- **Task goal**
Among the entries that follow, the required portion opens with the line containing "that the lapse" and closes with the line containing "have h0 : mfderiv". Give that portion again exactly, and nothing else.

[Collected data]

◇ ◇ ◇ ◇

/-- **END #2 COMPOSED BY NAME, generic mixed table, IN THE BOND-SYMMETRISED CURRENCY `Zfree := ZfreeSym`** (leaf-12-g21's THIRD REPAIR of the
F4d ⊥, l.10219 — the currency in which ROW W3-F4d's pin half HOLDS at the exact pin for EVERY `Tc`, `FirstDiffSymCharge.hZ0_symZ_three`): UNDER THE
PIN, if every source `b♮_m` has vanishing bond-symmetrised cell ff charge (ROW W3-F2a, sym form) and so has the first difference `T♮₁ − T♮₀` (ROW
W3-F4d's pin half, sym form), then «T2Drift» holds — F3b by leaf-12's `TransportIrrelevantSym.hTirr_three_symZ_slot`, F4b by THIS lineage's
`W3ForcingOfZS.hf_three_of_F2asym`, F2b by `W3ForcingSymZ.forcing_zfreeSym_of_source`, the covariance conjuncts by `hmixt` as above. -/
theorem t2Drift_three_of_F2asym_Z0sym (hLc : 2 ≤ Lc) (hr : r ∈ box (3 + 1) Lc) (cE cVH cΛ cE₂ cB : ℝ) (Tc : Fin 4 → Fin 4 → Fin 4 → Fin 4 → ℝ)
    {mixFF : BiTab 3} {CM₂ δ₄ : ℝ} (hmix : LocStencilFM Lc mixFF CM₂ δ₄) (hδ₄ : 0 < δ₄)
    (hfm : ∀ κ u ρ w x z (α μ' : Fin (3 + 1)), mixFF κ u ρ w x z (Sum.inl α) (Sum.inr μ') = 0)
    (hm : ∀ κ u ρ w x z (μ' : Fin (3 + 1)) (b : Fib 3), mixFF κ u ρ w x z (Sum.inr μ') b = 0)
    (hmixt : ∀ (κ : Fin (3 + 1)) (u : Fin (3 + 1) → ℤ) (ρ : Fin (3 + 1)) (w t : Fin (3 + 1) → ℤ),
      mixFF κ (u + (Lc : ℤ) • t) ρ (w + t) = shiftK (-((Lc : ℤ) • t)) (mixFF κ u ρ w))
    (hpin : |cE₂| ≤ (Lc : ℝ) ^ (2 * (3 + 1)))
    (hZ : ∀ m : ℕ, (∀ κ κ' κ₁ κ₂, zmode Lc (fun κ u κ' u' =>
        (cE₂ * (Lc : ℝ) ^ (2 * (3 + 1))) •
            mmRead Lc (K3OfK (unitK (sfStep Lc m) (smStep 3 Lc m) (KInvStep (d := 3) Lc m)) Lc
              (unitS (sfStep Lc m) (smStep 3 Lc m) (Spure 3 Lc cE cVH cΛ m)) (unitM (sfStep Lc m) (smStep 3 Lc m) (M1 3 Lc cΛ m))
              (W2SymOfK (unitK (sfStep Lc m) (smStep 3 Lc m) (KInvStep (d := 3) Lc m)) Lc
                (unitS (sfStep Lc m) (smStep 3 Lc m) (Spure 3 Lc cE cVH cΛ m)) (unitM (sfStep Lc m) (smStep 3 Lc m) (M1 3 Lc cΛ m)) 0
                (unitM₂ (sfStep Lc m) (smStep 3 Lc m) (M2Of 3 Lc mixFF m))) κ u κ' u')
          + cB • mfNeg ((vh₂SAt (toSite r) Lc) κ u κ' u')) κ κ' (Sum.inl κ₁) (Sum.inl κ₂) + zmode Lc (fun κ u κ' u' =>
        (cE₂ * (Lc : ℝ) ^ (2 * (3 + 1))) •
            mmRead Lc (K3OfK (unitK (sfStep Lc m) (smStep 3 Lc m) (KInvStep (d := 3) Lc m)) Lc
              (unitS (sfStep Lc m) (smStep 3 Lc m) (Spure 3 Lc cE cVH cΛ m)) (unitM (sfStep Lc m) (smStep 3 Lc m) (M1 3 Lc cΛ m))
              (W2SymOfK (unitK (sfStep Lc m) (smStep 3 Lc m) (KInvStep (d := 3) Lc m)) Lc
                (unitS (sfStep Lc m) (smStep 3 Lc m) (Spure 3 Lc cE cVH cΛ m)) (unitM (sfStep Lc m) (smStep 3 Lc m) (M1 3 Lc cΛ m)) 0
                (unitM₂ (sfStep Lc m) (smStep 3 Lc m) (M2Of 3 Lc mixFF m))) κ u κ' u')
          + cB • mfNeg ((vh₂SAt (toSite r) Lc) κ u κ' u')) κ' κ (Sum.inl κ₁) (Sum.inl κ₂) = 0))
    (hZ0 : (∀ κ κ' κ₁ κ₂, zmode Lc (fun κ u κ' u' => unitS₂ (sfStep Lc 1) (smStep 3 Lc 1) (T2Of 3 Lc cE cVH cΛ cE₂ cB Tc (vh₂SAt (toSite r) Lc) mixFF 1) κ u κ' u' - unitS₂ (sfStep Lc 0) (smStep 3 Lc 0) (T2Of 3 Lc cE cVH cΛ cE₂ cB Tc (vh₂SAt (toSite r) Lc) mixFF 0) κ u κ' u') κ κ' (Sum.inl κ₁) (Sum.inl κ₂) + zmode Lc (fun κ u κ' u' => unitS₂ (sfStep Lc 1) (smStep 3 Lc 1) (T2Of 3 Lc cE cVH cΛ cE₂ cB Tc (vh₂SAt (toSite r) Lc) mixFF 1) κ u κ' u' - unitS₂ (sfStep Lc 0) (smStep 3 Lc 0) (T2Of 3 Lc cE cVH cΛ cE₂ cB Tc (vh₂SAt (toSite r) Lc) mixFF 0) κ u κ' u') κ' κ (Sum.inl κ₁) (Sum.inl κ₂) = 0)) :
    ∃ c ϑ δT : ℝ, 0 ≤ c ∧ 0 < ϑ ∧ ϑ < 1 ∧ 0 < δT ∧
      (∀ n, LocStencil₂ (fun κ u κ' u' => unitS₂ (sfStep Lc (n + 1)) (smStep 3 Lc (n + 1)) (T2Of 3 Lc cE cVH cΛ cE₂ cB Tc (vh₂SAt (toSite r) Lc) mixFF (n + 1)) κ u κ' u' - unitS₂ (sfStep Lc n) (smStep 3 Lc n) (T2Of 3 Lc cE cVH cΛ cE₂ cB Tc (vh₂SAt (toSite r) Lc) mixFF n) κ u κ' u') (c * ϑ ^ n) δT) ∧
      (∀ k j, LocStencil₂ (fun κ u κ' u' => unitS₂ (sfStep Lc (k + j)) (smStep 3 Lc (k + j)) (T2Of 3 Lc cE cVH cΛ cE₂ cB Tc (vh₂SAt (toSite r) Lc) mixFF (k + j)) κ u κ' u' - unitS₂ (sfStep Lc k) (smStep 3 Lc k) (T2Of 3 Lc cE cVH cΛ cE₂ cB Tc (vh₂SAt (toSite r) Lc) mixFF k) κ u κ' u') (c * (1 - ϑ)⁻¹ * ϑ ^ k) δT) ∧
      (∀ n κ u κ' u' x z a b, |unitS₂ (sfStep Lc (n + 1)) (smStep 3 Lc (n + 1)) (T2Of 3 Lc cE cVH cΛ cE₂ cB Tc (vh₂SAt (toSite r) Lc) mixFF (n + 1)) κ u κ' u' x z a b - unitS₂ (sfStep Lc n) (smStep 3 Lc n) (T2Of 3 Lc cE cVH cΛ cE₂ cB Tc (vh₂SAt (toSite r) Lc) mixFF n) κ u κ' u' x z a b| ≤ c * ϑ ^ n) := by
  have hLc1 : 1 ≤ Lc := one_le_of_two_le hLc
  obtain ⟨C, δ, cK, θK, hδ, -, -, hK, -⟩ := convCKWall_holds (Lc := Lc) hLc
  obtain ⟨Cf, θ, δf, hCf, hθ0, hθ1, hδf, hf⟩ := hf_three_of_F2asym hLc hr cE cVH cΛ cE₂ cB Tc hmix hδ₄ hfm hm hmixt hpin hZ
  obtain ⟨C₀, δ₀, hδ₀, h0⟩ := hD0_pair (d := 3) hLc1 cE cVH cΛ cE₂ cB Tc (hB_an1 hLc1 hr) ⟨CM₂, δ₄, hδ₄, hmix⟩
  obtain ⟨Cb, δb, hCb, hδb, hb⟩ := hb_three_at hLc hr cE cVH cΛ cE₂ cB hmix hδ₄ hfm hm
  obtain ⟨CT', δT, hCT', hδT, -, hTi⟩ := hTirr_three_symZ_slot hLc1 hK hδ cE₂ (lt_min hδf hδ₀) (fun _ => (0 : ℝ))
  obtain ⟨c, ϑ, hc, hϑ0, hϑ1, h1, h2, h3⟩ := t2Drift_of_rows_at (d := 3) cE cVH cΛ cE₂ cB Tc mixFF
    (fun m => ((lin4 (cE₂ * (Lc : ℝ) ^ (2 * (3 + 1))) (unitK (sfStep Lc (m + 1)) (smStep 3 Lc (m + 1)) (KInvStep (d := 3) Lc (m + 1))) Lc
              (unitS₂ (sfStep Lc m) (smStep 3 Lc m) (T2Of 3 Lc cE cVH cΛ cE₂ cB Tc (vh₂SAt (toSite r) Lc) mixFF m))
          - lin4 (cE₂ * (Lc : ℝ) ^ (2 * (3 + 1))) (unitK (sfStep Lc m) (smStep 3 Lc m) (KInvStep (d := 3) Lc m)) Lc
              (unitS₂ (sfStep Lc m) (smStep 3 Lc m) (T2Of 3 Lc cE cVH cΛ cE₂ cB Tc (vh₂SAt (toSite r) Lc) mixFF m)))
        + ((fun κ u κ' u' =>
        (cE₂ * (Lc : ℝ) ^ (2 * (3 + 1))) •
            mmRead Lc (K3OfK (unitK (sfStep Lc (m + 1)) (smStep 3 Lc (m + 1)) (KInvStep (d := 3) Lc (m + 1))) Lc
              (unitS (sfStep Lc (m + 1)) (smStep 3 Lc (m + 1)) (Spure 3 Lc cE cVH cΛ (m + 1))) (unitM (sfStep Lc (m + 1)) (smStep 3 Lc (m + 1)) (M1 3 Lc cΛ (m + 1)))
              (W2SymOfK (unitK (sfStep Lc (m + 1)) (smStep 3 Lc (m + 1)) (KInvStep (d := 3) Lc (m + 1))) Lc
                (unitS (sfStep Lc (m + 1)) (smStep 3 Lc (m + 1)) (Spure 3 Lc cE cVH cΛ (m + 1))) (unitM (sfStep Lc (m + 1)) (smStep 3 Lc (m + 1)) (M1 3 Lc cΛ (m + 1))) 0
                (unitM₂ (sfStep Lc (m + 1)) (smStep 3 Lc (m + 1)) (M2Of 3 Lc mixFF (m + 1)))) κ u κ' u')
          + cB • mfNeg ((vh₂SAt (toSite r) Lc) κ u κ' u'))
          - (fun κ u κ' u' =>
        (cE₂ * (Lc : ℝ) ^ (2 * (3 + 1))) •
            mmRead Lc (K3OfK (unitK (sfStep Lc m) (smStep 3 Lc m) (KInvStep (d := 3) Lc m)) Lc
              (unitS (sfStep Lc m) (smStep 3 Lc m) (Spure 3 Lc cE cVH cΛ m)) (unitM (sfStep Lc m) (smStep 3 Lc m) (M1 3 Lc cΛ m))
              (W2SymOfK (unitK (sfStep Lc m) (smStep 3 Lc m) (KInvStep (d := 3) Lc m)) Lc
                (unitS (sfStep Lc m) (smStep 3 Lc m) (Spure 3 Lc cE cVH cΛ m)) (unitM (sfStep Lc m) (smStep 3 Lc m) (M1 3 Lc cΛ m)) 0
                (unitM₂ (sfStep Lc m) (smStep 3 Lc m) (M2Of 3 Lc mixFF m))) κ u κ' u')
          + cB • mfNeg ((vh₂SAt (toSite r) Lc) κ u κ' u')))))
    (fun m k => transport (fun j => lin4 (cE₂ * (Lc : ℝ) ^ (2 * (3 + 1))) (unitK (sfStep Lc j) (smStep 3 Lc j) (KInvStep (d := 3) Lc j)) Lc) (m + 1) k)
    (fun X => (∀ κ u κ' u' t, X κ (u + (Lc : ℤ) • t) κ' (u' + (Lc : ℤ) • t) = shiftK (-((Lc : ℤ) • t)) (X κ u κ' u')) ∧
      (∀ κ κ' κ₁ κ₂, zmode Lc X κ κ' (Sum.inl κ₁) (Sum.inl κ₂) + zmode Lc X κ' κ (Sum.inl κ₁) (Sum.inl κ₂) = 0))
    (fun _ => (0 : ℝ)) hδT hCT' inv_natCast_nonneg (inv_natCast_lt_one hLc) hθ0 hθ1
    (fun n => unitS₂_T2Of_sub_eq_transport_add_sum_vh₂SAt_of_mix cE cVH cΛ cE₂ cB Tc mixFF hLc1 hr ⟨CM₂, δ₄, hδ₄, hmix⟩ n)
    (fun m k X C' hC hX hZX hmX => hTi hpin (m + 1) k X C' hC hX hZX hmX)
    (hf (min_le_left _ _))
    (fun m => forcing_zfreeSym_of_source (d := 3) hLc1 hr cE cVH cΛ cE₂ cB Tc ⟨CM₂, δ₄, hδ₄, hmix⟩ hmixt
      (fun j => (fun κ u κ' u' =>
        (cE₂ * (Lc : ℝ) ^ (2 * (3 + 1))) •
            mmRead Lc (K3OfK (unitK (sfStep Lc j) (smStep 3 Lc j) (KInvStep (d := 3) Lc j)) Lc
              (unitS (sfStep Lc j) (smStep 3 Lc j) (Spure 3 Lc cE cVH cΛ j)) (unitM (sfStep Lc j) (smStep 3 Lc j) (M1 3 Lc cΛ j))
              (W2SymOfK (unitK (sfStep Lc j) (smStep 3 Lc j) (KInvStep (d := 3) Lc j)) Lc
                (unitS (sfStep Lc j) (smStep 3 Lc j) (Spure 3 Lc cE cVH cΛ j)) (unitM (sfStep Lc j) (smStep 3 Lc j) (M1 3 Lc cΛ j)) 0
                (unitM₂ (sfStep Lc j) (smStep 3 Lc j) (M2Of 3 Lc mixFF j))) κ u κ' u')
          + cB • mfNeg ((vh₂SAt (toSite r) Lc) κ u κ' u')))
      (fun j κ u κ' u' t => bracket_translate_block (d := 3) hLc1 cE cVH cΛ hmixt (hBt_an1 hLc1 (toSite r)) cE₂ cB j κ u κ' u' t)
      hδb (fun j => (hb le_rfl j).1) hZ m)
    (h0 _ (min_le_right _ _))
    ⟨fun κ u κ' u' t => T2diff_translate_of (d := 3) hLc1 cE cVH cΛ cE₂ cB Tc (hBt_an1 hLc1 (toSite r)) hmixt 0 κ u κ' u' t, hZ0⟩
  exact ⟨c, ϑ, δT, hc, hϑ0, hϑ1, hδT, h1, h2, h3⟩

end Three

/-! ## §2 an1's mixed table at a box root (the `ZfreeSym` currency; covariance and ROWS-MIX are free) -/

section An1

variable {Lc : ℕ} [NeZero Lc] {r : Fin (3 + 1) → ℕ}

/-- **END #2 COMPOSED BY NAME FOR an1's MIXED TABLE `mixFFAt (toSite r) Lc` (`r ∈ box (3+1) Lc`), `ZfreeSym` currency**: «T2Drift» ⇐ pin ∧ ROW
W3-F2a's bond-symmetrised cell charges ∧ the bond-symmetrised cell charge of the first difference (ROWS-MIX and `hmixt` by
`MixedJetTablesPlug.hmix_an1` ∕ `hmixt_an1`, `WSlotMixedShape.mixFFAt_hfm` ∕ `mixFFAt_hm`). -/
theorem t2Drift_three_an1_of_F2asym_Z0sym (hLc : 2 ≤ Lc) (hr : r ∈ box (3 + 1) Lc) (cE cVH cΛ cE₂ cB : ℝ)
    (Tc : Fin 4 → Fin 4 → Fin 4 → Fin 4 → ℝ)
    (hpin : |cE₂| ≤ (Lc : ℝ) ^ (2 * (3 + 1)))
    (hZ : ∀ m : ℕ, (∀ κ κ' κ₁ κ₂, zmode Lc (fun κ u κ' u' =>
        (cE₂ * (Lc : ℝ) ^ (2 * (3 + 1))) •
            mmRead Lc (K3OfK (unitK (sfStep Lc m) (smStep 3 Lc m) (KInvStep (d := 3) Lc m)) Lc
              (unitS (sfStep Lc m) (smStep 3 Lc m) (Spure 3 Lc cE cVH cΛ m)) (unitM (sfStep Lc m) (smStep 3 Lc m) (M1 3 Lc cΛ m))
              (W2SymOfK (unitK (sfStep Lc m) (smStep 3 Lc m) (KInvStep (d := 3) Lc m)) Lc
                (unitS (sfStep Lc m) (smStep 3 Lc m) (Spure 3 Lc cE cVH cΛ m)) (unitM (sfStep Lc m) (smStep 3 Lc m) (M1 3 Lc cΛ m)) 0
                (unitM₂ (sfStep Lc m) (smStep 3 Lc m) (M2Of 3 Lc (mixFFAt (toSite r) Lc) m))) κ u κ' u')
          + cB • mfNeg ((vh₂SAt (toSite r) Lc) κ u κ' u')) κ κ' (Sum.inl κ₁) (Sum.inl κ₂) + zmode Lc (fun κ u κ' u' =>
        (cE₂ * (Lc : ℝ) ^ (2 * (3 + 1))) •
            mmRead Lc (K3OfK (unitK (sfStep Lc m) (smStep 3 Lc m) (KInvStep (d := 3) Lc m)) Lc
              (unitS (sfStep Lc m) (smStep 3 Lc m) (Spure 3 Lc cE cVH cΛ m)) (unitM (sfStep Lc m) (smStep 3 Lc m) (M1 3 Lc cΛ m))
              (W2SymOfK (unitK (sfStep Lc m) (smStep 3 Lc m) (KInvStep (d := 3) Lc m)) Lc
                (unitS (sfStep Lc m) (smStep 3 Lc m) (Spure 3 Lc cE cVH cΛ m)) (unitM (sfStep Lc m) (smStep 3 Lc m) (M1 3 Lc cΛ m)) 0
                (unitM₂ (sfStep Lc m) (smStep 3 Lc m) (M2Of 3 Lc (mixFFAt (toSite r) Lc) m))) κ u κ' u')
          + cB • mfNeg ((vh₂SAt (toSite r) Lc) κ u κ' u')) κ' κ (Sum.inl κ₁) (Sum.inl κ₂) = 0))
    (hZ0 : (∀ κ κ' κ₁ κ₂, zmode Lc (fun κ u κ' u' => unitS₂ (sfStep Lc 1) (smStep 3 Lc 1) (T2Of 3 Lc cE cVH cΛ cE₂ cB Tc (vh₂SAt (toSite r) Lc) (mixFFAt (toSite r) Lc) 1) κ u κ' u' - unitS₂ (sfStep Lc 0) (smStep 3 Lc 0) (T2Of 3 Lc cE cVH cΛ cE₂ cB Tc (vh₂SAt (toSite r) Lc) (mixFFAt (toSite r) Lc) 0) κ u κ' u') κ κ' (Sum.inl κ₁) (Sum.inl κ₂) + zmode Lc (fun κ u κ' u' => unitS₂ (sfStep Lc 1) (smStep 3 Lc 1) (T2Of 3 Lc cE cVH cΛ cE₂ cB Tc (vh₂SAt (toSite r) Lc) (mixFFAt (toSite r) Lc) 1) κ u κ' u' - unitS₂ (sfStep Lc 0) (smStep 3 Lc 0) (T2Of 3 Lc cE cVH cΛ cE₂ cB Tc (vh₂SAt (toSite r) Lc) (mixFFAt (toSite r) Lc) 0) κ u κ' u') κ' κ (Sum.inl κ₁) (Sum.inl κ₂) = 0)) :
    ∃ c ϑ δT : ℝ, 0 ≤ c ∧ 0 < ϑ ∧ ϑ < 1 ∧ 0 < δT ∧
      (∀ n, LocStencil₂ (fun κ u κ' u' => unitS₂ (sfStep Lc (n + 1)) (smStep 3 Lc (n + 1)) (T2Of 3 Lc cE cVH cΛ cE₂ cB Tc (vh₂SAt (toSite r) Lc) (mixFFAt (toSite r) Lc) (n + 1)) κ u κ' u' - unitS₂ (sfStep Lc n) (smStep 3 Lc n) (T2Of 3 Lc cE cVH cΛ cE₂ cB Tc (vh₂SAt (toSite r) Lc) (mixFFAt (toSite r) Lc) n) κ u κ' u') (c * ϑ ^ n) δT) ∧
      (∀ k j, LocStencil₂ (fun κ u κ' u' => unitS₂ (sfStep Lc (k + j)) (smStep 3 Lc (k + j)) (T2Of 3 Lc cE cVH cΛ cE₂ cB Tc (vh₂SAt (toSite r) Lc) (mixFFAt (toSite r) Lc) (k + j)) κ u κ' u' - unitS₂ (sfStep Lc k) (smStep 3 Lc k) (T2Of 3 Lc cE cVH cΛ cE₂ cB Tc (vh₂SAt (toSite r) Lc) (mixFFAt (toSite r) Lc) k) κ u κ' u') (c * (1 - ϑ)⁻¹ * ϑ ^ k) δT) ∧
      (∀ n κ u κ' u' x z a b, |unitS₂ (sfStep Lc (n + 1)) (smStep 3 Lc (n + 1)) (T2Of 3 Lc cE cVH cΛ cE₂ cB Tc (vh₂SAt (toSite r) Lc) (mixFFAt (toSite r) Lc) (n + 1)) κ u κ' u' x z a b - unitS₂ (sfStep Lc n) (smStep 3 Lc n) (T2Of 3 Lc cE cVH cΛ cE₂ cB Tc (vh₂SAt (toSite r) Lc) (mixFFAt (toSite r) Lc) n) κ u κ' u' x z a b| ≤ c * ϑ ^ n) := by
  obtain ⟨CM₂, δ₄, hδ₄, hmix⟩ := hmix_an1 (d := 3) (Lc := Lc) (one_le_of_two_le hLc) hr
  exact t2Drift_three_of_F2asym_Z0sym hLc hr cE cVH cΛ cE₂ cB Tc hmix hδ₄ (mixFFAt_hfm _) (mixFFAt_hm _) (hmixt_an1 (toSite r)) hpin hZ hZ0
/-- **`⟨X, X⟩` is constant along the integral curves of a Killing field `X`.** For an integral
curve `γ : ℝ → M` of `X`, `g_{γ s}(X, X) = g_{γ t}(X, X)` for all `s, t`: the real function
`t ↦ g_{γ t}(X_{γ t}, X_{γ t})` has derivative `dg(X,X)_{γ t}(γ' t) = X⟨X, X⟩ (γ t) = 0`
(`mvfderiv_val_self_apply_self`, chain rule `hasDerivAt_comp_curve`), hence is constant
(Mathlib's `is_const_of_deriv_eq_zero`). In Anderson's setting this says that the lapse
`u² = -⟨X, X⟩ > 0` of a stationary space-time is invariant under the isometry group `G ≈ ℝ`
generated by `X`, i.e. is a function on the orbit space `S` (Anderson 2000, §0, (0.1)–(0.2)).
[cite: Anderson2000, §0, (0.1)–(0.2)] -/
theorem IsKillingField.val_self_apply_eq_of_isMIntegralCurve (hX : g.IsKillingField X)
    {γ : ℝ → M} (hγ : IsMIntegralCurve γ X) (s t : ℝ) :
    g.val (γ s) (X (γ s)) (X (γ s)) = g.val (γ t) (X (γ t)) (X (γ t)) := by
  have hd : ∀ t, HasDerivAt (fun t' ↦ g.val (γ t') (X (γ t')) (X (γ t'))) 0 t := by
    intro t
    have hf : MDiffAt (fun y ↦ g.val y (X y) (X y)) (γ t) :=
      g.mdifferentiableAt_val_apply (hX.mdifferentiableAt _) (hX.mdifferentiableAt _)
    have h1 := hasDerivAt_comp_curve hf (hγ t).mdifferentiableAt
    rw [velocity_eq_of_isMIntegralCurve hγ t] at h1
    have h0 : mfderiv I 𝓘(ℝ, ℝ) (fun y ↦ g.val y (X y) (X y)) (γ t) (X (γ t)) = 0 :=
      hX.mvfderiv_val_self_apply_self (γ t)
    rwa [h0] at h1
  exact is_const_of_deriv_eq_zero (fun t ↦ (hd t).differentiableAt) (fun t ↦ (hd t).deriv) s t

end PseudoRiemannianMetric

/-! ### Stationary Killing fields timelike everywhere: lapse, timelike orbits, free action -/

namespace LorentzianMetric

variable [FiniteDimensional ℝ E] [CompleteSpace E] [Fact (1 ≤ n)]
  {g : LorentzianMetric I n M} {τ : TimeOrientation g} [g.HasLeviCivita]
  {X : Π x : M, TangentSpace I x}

◇ ◇ ◇ ◇

- **Reply to the exercise**
(Mathlib's `is_const_of_deriv_eq_zero`). In Anderson's setting this says that the lapse
`u² = -⟨X, X⟩ > 0` of a stationary space-time is invariant under the isometry group `G ≈ ℝ`
generated by `X`, i.e. is a function on the orbit space `S` (Anderson 2000, §0, (0.1)–(0.2)).
[cite: Anderson2000, §0, (0.1)–(0.2)] -/
theorem IsKillingField.val_self_apply_eq_of_isMIntegralCurve (hX : g.IsKillingField X)
    {γ : ℝ → M} (hγ : IsMIntegralCurve γ X) (s t : ℝ) :
    g.val (γ s) (X (γ s)) (X (γ s)) = g.val (γ t) (X (γ t)) (X (γ t)) := by
  have hd : ∀ t, HasDerivAt (fun t' ↦ g.val (γ t') (X (γ t')) (X (γ t'))) 0 t := by
    intro t
    have hf : MDiffAt (fun y ↦ g.val y (X y) (X y)) (γ t) :=
      g.mdifferentiableAt_val_apply (hX.mdifferentiableAt _) (hX.mdifferentiableAt _)
    have h1 := hasDerivAt_comp_curve hf (hγ t).mdifferentiableAt
    rw [velocity_eq_of_isMIntegralCurve hγ t] at h1
    have h0 : mfderiv I 𝓘(ℝ, ℝ) (fun y ↦ g.val y (X y) (X y)) (γ t) (X (γ t)) = 0 :=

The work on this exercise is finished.